Мазахир сидел на кровати, положив локоть на железную спинку и охватив лоб ладонью. Мазахир явно рисовался — он любил это занятие — и в своей картинной позе был сейчас по меньшей мере нелеп.
Кроме нас четверых, в комнате был еще Исмаил. Это он принес ошеломительную весть; встав раньше всех, он, как обычно, отправился на базар — обойти земляков, и вот… Газета, сообщавшая о смерти декана факультета Тахира-муаллима, лежит на столе: портрет в черной рамке и некролог. Неужели прошло всего лишь десять минут, как Исмаил принес эту газету?…
Немыслимо было представить себе, что Тахира-муаллима нет. Что означает для нас потеря своего наставника, мы до конца поймем позже, но уже сейчас сразу многое становилось нелепым. В разгар лета, в чудовищную бакинскую жару, пять человек сидят в этой огромной комнате, зря убивая время… Еще совсем рано, пожалуй, нет восьми, а все вокруг — каменные дома, деревья, воздух, — пропитано запахом гари и мазутной вонью раскаленного асфальта. Кончался июль. Студенты давно разъехались, в общежитии были только мы пятеро да еще Вильма. Вильма осталась наверху в своей прежней комнате, нас же по случаю ремонта комендант оперативно переместил в красный уголок. Кроме огромного стола, повидавшего на своем веку великое множество заседаний, а сейчас служившего нам для трапезы, пяти наших тумбочек и пяти кроватей, здесь свалено было бесчисленное множество другого имущества: старые холодильники, телевизоры, тюфяки, одеяла, какие-то доски…
В общем-то мы не жаловались. Впятером в одной огромной комнате нам даже казалось интересней. Вместе питались, вместе развлекались. Иногда мы ходили в кино, обычно к нам присоединялась Вильма. По национальности она была немкой, имя ее было Вильма, но она переделала его на азербайджанский лад — Валида.
Из всех нас один Исмаил имел виды на Вильму. Просто сказать, был от нее без ума. Из-за Вильмы он выкидывал такие фокусы, что можно было подумать: спятил. Его сдерживал лишь страх перед Элаббасом; Элаббас предупредил заранее: «Если кто положит на нее глаз, морду набью!» Вот бедному Исмаилу и приходилось играть роль, не соответствующую ни внешним, ни внутренним его данным, — роль трагического героя.
Мы с Элаббасом с первого курса жили в одной комнате, и я точно знал, что сам он на Вильму видов не имеет. Просто оба они выросли в детдоме, и Элаббас считал своим долгом опекать девушку. То обстоятельство, что сама Вильма давно уже любит Элаббаса, Исмаил то ли не знал, то ли знать не хотел. Ведь Элаббас был лет на десять старше нас — старик! Получив от девушки очередной отказ, Исмаил несколько дней расхаживал с трагическим видом…

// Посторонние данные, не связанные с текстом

import Literature.MathematicalPhysics.QuantumManyBody.OneBodyCurrentGain
import Literature.MathematicalPhysics.QuantumManyBody.LangevinGenerator
import Literature.MathematicalPhysics.QuantumManyBody.PeriodicBoseGasImpurityTranslation
import Mathlib.Analysis.SpecialFunctions.Trigonometric.Deriv
import Mathlib.Analysis.InnerProductSpace.Calculus
import Mathlib.Algebra.QuadraticDiscriminant
import HarnessLib

/-!
# Kinematic bound on the phased density wave of a periodic Bose trial state

Route `BECThomsonPrinciple`, crux `GaussianDominationCan` (stmt-AtomisticToContinuum-9479), line
`ward-chord-splitting`: the registered helper stub `densityWave_sq_le_kinetic` toward stub S2 (`WeakDensityChord`),
landed as a stand-alone, definition-free theorem.

**Statement** (`densityWave_sq_le_kinetic`). For every particle number `N`, side `L`, lattice mode `n : ℤ³` with
`n ≠ 0`, phase `θ` and every periodic Bose trial state `Φ`, with `k = (2π/L) n`, `|k|² = (2π/L)² ∑ⱼ nⱼ²`:

  `|D_θ(Φ)|² ≤ 4 N T(Φ) / |k|²`,

where `D_θ(Φ) = ∫_{[0,L)^{3N}} (∑ᵢ cos(k·xᵢ + θ)) |Φ(X)|² dX` is the phased density wave and
`T(Φ) = cellKineticEnergy L Φ.ψ = ∫_{[0,L)^{3N}} ∑ᵢ ∑ₗ |∂_{i,l}Φ|²` the kinetic energy. It holds for every state and
every interaction (it is purely kinematic) and is the `v`-independent half of the density chord of the line.

**Proof.** `cos(k·x + θ) = -|k|⁻² div_x(k sin(k·x + θ))`, so by integration by parts on the torus in particle `i`
(`integral_cellN_pderiv_eq_zero` of `LangevinGenerator.lean`, applied to the `C¹` lattice-periodic flux
`sin(k·xᵢ + θ)|Φ|²`; no boundary terms), `|k|² ∫ cos(k·xᵢ + θ)|Φ|² = -∫ sin(k·xᵢ + θ) (k·∇ᵢ)|Φ|²` with
`(k·∇ᵢ)|Φ|² = 2 Re(conj Φ · ∑ₗ kₗ ∂_{i,l}Φ)` (`pderiv_densityFlux`, `densityWave_ibp_axis`).  Pointwise,
`|2 sin · Re(conj Φ · ∑ₗ kₗ ∂_{i,l}Φ)| ≤ 2|Φ| |k| (∑ₗ|∂_{i,l}Φ|²)^{1/2}`, which we use in the square-free form
`-t(…) ≤ t²|Φ|² + |k|² ∑ₗ |∂_{i,l}Φ|²` for every real `t` (`neg_mul_sum_flux_le`); integrating, using `∫|Φ|² = 1`
and summing over `i` gives the chord `t |k|² D ≤ N t² + |k|² T` for all `t` (`densityWave_particle_chord`), whose
discriminant is the claim.  The linear phase is handled as an arbitrary `κ : ℝ³ →L[ℝ] ℝ` with `κ(L eₗ) ∈ 2πℤ`
(`densityWave_sq_le_kinetic_clm`), then specialised to `κ = (2π/L) ∑ⱼ nⱼ πⱼ`.  For `N = 0` both sides vanish; for
`N ≥ 1` a trial state forces `0 < L` (`PeriodicTrialState.side_pos`).

References: the density–current (f-sum) kinematics behind the Bogoliubov/Onsager bounds, e.g. Pines–Nozières,
*The Theory of Quantum Liquids* I §2.4; Lieb–Seiringer–Solovej–Yngvason, *The Mathematics of the Bose Gas and its
Condensation* (2005) §5.2.  All statements below are [folklore]-level calculus.
-/

noncomputable section

namespace Summit.AtomisticToContinuum.BoseEinsteinCondensation.Cruxes.GaussianDominationCan.WardChordSplitting
/-- ★★★ **`SU(N)` on the torus `(ℤ/L)^d`, ANY real `β`: a probability measure satisfies the
one-link Schwinger–Dyson identities for all POLYNOMIAL observables (all links, all `X ∈ 𝔰𝔲(N)`) iff
it is Wilson's measure.** [folklore] -/
theorem eq_wilsonMeasure_iff_polySD_suN [NeZero L] (N : ℕ) (β : ℝ)
    (μ : Measure (GaugeConfig d L (Matrix.specialUnitaryGroup (Fin N) ℂ))) [IsProbabilityMeasure μ] :
    μ = wilsonMeasure (fundamentalRep (Fin N)) β ↔
      IsPolySchwingerDysonState (fundamentalLatticeRep N) (suExp N)
        (fun _ => wilsonAction (fundamentalRep (Fin N))) β μ := by
  rw [eq_wilsonMeasure_iff_sd_suN N β μ]
  exact (isPolySchwingerDysonState_iff (fundamentalLatticeRep N) (continuous_suExp N) (suExp_add N)
    (X := fun X : SuGenerator N => (X : Matrix (Fin N) (Fin N) ℂ))
    (rho_suExp N) (fun g => exists_suExp_eq N g)
    (fun _ => wilsonAction_mem_polyFunctions (fundamentalLatticeRep N))).symm

/-- ★★★ **`U(N)` on the torus, ANY real `β`: polynomial Schwinger–Dyson state ⇔ Wilson's
measure.** [folklore] -/
theorem eq_wilsonMeasure_iff_polySD_uN [NeZero L] (N : ℕ) (β : ℝ)
    (μ : Measure (GaugeConfig d L (Matrix.unitaryGroup (Fin N) ℂ))) [IsProbabilityMeasure μ] :
    μ = wilsonMeasure (unitaryFundamentalRep (Fin N) ℂ) β ↔
      IsPolySchwingerDysonState (unitaryFundamentalLatticeRep N) (uExp N)
        (fun _ => wilsonAction (unitaryFundamentalRep (Fin N) ℂ)) β μ := by
  rw [eq_wilsonMeasure_iff_sd_uN N β μ]
  exact (isPolySchwingerDysonState_iff (unitaryFundamentalLatticeRep N) (continuous_uExp N) (uExp_add N)
    (X := fun X : UGenerator N => (X : Matrix (Fin N) (Fin N) ℂ))
    (rho_uExp N) (fun g => exists_uExp_eq N g)
    (fun _ => wilsonAction_mem_polyFunctions (unitaryFundamentalLatticeRep N))).symm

Хотя настоящих сирот среди нас лишь двое: Элаббас и Вильма — у нас с Мазахиром только отцы погибли, а у Гияса с Исмаилом родители были живы-здоровы, — всех нас шестерых на факультете звали «приемышами» Тахира-муаллима. С первого курса Тахир-муаллим выделил нас из сотен студентов и все пять лет не выпускал из виду. Тахир-муаллим считал, что из каждого выпуска филфака в Баку непременно должны остаться человек пять «деревенских» — «для очищения свежей струей застоявшегося болота филологии». Он намеревался устроить нас в Баку. Было уже примерно известно: Вильма и Гияс пойдут почасовиками, она — на русское, он — на азербайджанское отделение, меня и Элаббаса Тахир-муаллим прочил в аспирантуру, Мазахир, взяв тему, должен был остаться лаборантом при кафедре, Исмаила предполагалось устроить в редакцию.
Все это Тахир-муаллим должен был вот-вот решить с ректором, но ректора срочно вызвали на какое-то совещание, а Тахир-муаллим уехал на двенадцать дней в Шушу. «Передохну малость и вернусь. Значит, не трепыхаться, сидеть, ждать. Все будет в порядке». Он сказал это нам на вокзале, уже садясь в поезд. Всю эту неделю мы не заходили в университет. В некрологе было сказано, что Тахир-муаллим умер три дня назад…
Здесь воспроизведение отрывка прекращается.